One of the first ads, if not the first, for a golf course architect was placed in the March 1911 issue of The American Golfer.

“Macdonald was saying NGLA was the first example of ‘golfing architecture’ he was aware of; therefore, it appears he felt he was doing something differently than anything that came before NGLA. Unfortunately, he did not say specifically what that difference might have been,” Paul wrote me in an email. “Logically it would seem it could’ve been he felt he was the first to comprehensively use pre-construction topo survey maps or he felt he was the first to essentially copy a number of famous holes and architectural principles from abroad (he called them ‘classical’)—or perhaps both together.”

Paul has a salient point. Up until the construction of the National, those who designed golf courses walked the land, found suitable green sites and designed a layout to utilize the natural features; earth moving was minimal, if at all. Often time, hazards were what existed on the land, although by the time construction on the National began, artificial hazards were not uncommon.

Paul also points out that beginning with NGLA, Macdonald always partnered with a surveyor, Seth Raynor, a practice no other architect boasted.

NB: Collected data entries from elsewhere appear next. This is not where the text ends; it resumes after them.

import Mathlib
import Literature.Algebra.Polynomial.HermiteRealRootedness
import Literature.LinearAlgebra.Matrix.HermitianFormsPolarization
import HarnessLib

/-!
# Hermite's theorem: rank and signature of the Hermite matrix

Source: S. Basu, R. Pollack, M.-F. Roy, *Algorithms in Real Algebraic Geometry* (2nd ed., 2006),
§4.3.2, **Thm. 4.57 (Hermite)**: for a real polynomial `P`, the Hermite quadratic form
`Her(P,1) = Σ_{x ∈ Zer(P,ℂ)} μ(x)(f₀ + f₁x + ⋯ + f_{p−1}x^{p−1})²`, whose matrix is the Hankel matrix
of Newton sums (the tree's `Literature.Algebra.Polynomial.hermiteMatrix`), has
**rank = number of distinct complex roots** and **signature = number of distinct real roots**
[cite: BasuPollackRoy2006, Thm. 4.57]; restated as Thm. 1.1 of Netzer–Plaumann–Thom,
*Determinantal representations and the Hermite matrix* (arXiv:1108.4380)
[cite: NetzerPlaumannThom2013, Thm. 1.1].  The tree file `HermiteRealRootedness.lean` proves only the
corollary «real-rooted ⇔ PSD» and records Thm. 4.57 as not formalised; this file proves it.

## Proof (the printed one, BPR proof of Thm. 4.57, run through the tree's law of inertia)

Over `ℂⁿ` (`n ≥ deg P`), `z* H z = Σ_{x ∈ S} μ(x) · conj(L_{x̄} z) · L_x z` with `S` the distinct
roots and `L_x z = Σ_j x^j z_j` (`hermQuad_hermiteMatrixC`).  Pairing `x` with `x̄` gives the signed
decomposition `Re z*Hz = Σ_{x ∈ S} c_x ‖P_x z‖²` (`hermQuad_re_eq_sum_sgnWeight`): `c_x = μ(x)`,
`P_x = L_x` for real `x`; `c_x = ±μ(x)/2`, `P_x = L_x ± L_x̄` for the upper/lower member of a
conjugate pair.  The `P_x` are jointly onto (Lagrange interpolation at the `|S| ≤ n` nodes,
`surjective_pi_pform`), so the inertia inequalities of
`Literature.LinearAlgebra.Matrix.HermitianFormsPolarization` (`card_pos_le_of_decompositions`, the
machinery behind the tree's PROVED `LawOfInertia`) identify the numbers of positive / negative
eigenvalues with the numbers of positive / negative weights: `#real + #pairs` and `#pairs`.

## Main statements (all proved; for the complexified matrix `hermiteMatrixC P n = (hermiteMatrix P n).map ofReal`)

* `card_eigenvalues_hermiteMatrixC`: `#{λ > 0} = #(distinct real roots) + #(conjugate pairs)`,
  `#{λ < 0} = #(conjugate pairs)` — so the signature is the number of distinct real roots;
* `rank_hermiteMatrixC`: `rank = #(distinct complex roots)`.

* `card_eigenvalues_hermiteMatrix`, `signature_hermiteMatrix`, `rank_hermiteMatrix`,
  `rank_hermiteMatrix_eq_natDegree_iff`: the same statements for the REAL symmetric matrix
  `hermiteMatrix P n` (transfer through the common characteristic polynomial:
  `Matrix.charpoly_map` + `IsHermitian.roots_charpoly_eq_eigenvalues`).

Typed-vs-printed: the core statements are proved for the complex hermitian matrix
`(hermiteMatrix P n).map ofReal` and then transferred to `Matrix.rank` / `IsHermitian.eigenvalues`
of the real symmetric `hermiteMatrix P n` (last section), for any size `n ≥ deg P`
(printed: `n = p = deg P`); "signature" is rendered as the pair of counts `#{λ > 0}`, `#{λ < 0}`
(and their difference, `signature_hermiteMatrix`).
-/

noncomputable section

open Polynomial Finset Matrix
open scoped ComplexConjugate

namespace Literature.Algebra.Polynomial.HermiteSignature

open Literature.Algebra.Polynomial
open Literature.LinearAlgebra.Matrix.HermitianFormsPolarization

/-- The evaluation functional `L_μ(z) = Σ_j μ^j z_j` on `ℂⁿ` (`z` = coefficient vector of a
polynomial of degree `< n`, `L_μ z` = its value at `μ`; the linear forms of BPR's proof).
[cite: BasuPollackRoy2006, Thm. 4.57 (proof)] -/
def lform (n : ℕ) (μ : ℂ) : (Fin n → ℂ) →ₗ[ℂ] ℂ :=
  Fintype.linearCombination ℂ fun j : Fin n => μ ^ (j : ℕ)

/-- Unfolding `L_μ`. [cite: BasuPollackRoy2006, Thm. 4.57 (proof)] -/
theorem lform_apply (n : ℕ) (μ : ℂ) (z : Fin n → ℂ) : lform n μ z = ∑ j, z j * μ ^ (j : ℕ) := by
  simp [lform, Fintype.linearCombination_apply, smul_eq_mul]

/-- `conj (L_{μ̄} z) = Σ_j conj(z_j) μ^j`. [cite: BasuPollackRoy2006, Thm. 4.57 (proof)] -/
theorem conj_lform_conj (n : ℕ) (μ : ℂ) (z : Fin n → ℂ) :
    conj (lform n (conj μ) z) = ∑ j, conj (z j) * μ ^ (j : ℕ) := by
  rw [lform_apply, map_sum]
  refine Finset.sum_congr rfl fun j _ => ?_
  rw [map_mul, map_pow, Complex.conj_conj]

/-- The complexified Hermite matrix `(N_{i+j}(P))` as a complex (hermitian) matrix.
[cite: BasuPollackRoy2006, §4.3.2 (the matrix `Newt₀(P)` of `Her(P,1)`)] -/
def hermiteMatrixC (P : ℝ[X]) (n : ℕ) : Matrix (Fin n) (Fin n) ℂ :=
  (hermiteMatrix P n).map (algebraMap ℝ ℂ)

/-- Entries: complex Newton sums. [cite: BasuPollackRoy2006, §4.3.2] -/
theorem hermiteMatrixC_apply (P : ℝ[X]) (n : ℕ) (i j : Fin n) :
    hermiteMatrixC P n i j = newtonSumC P ((i : ℕ) + j) := by
  simp [hermiteMatrixC, hermiteMatrix_apply, ofReal_newtonSum]

/-- The complexified Hermite matrix is hermitian. [cite: BasuPollackRoy2006, §4.3.2] -/
theorem hermiteMatrixC_isHermitian (P : ℝ[X]) (n : ℕ) : (hermiteMatrixC P n).IsHermitian := by
  refine Matrix.IsHermitian.ext fun i j => ?_
  rw [hermiteMatrixC_apply, hermiteMatrixC_apply, add_comm, RCLike.star_def, conj_newtonSumC]

/-- **Hermite's quadratic form over `ℂ`:** `z* H z = Σ_{x ∈ Zer(P)} μ(x) · conj(L_{x̄} z) · L_x z`,
written with distinct roots `S` and multiplicities. [cite: BasuPollackRoy2006, §4.3.2 and Thm. 4.57 (proof)] -/
theorem hermQuad_hermiteMatrixC (P : ℝ[X]) (n : ℕ) (z : Fin n → ℂ) :
    hermQuad (hermiteMatrixC P n) z =
      ∑ x ∈ (P.aroots ℂ).toFinset, ((P.aroots ℂ).count x : ℂ) *
        (conj (lform n (conj x) z) * lform n x z) := by
  classical
  rw [hermQuad, dotProduct]
  simp only [mulVec, dotProduct, hermiteMatrixC_apply, newtonSumC_def, Pi.star_apply,
    RCLike.star_def]
  -- exchange the finite sums with the multiset sum over the roots
  have hx : ∀ x : ℂ, conj (lform n (conj x) z) * lform n x z =
      ∑ i : Fin n, ∑ j : Fin n, conj (z i) * (x ^ ((i : ℕ) + (j : ℕ)) * z j) := by
    intro x
    rw [conj_lform_conj, lform_apply, Finset.sum_mul_sum]
    refine Finset.sum_congr rfl fun i _ => Finset.sum_congr rfl fun j _ => ?_
    ring
  have hR : ∑ x ∈ (P.aroots ℂ).toFinset, ((P.aroots ℂ).count x : ℂ) *
      (conj (lform n (conj x) z) * lform n x z) =
      ((P.aroots ℂ).map fun x => ∑ i : Fin n, ∑ j : Fin n,
        conj (z i) * (x ^ ((i : ℕ) + (j : ℕ)) * z j)).sum := by
    rw [Finset.sum_multiset_map_count]
    refine Finset.sum_congr rfl fun x _ => ?_
    rw [nsmul_eq_mul, hx]
  rw [hR, multiset_sum_map_finset_sum]
  refine Finset.sum_congr rfl fun i _ => ?_
  rw [multiset_sum_map_finset_sum, Finset.mul_sum]
  refine Finset.sum_congr rfl fun j _ => ?_
  rw [Multiset.sum_map_mul_left, Multiset.sum_map_mul_right]

/-- Multiplicities are invariant under conjugation (real polynomial). [cite: BasuPollackRoy2006, Thm. 4.57 (proof)] -/
theorem count_conj_aroots (P : ℝ[X]) (x : ℂ) :
    (P.aroots ℂ).count (conj x) = (P.aroots ℂ).count x := by
  conv_lhs => rw [← map_conj_aroots P]
  exact Multiset.count_map_eq_count' _ _ (starRingEnd ℂ).injective _

/-- The distinct roots are closed under conjugation. [cite: BasuPollackRoy2006, Thm. 4.57 (proof)] -/
theorem conj_mem_aroots_toFinset {P : ℝ[X]} {x : ℂ} (hx : x ∈ (P.aroots ℂ).toFinset) :
    conj x ∈ (P.aroots ℂ).toFinset := by
  rw [Multiset.mem_toFinset] at hx ⊢
  rw [← map_conj_aroots P]
  exact Multiset.mem_map_of_mem _ hx

/-- The signed weights of the decomposition: `m(x)` for real roots, `± m(x)/2` for the two members
of a conjugate pair. [cite: BasuPollackRoy2006, Thm. 4.57 (proof)] -/
def sgnWeight (P : ℝ[X]) (x : ℂ) : ℝ :=
  if x.im = 0 then ((P.aroots ℂ).count x : ℝ)
  else if 0 < x.im then ((P.aroots ℂ).count x : ℝ) / 2 else -(((P.aroots ℂ).count x : ℝ) / 2)

/-- The forms of the decomposition: `L_x` for real `x`, `L_x + L_x̄` / `L_x̄ − L_x` for the upper /
lower member of a conjugate pair. [cite: BasuPollackRoy2006, Thm. 4.57 (proof)] -/
def pform (n : ℕ) (x : ℂ) : (Fin n → ℂ) →ₗ[ℂ] ℂ :=
  if x.im = 0 then lform n x
  else if 0 < x.im then lform n x + lform n (conj x) else lform n (conj x) - lform n x

/-- Termwise pairing identity behind the signed decomposition. [folklore] -/
private theorem pair_identity (P : ℝ[X]) (n : ℕ) (z : Fin n → ℂ) (x : ℂ) :
    ((P.aroots ℂ).count x : ℂ) * (conj (lform n (conj x) z) * lform n x z) +
      ((P.aroots ℂ).count (conj x) : ℂ) * (conj (lform n (conj (conj x)) z) * lform n (conj x) z) =
    ((sgnWeight P x * ‖pform n x z‖ ^ 2 : ℝ) : ℂ) +
      ((sgnWeight P (conj x) * ‖pform n (conj x) z‖ ^ 2 : ℝ) : ℂ) := by
  rw [count_conj_aroots, Complex.conj_conj]
  set m : ℂ := ((P.aroots ℂ).count x : ℂ) with hm
  set u := lform n x z with hu
  set w := lform n (conj x) z with hw
  by_cases hx : x.im = 0
  · -- real root: `conj x = x`
    have hcx : conj x = x := Complex.conj_eq_iff_im.mpr hx
    have hwu : w = u := by rw [hw, hcx]
    simp only [sgnWeight, pform, hx, if_true, hcx]
    push_cast
    rw [← Complex.conj_mul', hwu, ← hu]
  · by_cases hpos : 0 < x.im
    · have hneg : ¬ 0 < (conj x).im := by rw [Complex.conj_im]; linarith
      have hne : (conj x).im ≠ 0 := by rw [Complex.conj_im]; exact neg_ne_zero.mpr hx
      simp only [sgnWeight, pform, hx, hpos, hne, hneg, if_false, if_true, Complex.conj_conj,
        count_conj_aroots, LinearMap.add_apply, LinearMap.sub_apply]
      push_cast
      rw [← Complex.conj_mul', ← Complex.conj_mul', map_add, map_sub, ← hu, ← hw]
      ring
    · have hlt : x.im < 0 := lt_of_le_of_ne (not_lt.mp hpos) hx
      have hpos' : 0 < (conj x).im := by rw [Complex.conj_im]; linarith
      have hne : (conj x).im ≠ 0 := by rw [Complex.conj_im]; exact neg_ne_zero.mpr hx
      simp only [sgnWeight, pform, hx, hpos, hne, hpos', if_false, if_true, Complex.conj_conj,
        count_conj_aroots, LinearMap.add_apply, LinearMap.sub_apply]
      push_cast
      rw [← Complex.conj_mul', ← Complex.conj_mul', map_add, map_sub, ← hu, ← hw]
      ring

In his book, Scotland’s Gift, Macdonald wrote about the involved first few steps he took to finding the correct location for NGLA on the land he had purchased at the eastern end of Long Island.

“…Jim Whigham and myself, with kindly interest taken by Joseph P. Knapp, James A. Stillman, Devereux Emmet, Charles A. Sabin and others, forged ahead with the construction from the surveyors’ maps and the thirty or forty drawings which I had made myself abroad of different hole which I thought were worthwhile. These drawings were no necessarily copies of the particular hole from tee to the putting-green, but in some instances were of the outstanding features which I thought made the hole interesting and which might be adapted to a hole of different length. Two or three such features might be put in a hole which would make it more or less composite in its nature.”

The concept of a composite hole was most likely not in existence prior to the National and, it appears, no one else had moved so much earth to create holes the way Macdonald did. In that respect, Macdonald was the first. Whether or not that makes him the first “golf course architect” ultimately depends on how one defines, “golf course architect.” C.B. Macdonald, undoubtedly, would say he was the first. H.S. Colt would undoubtedly disagree.

(I have a suspicion that the search had not ended and I welcome any additional information that will aid my quest ~ A.P.)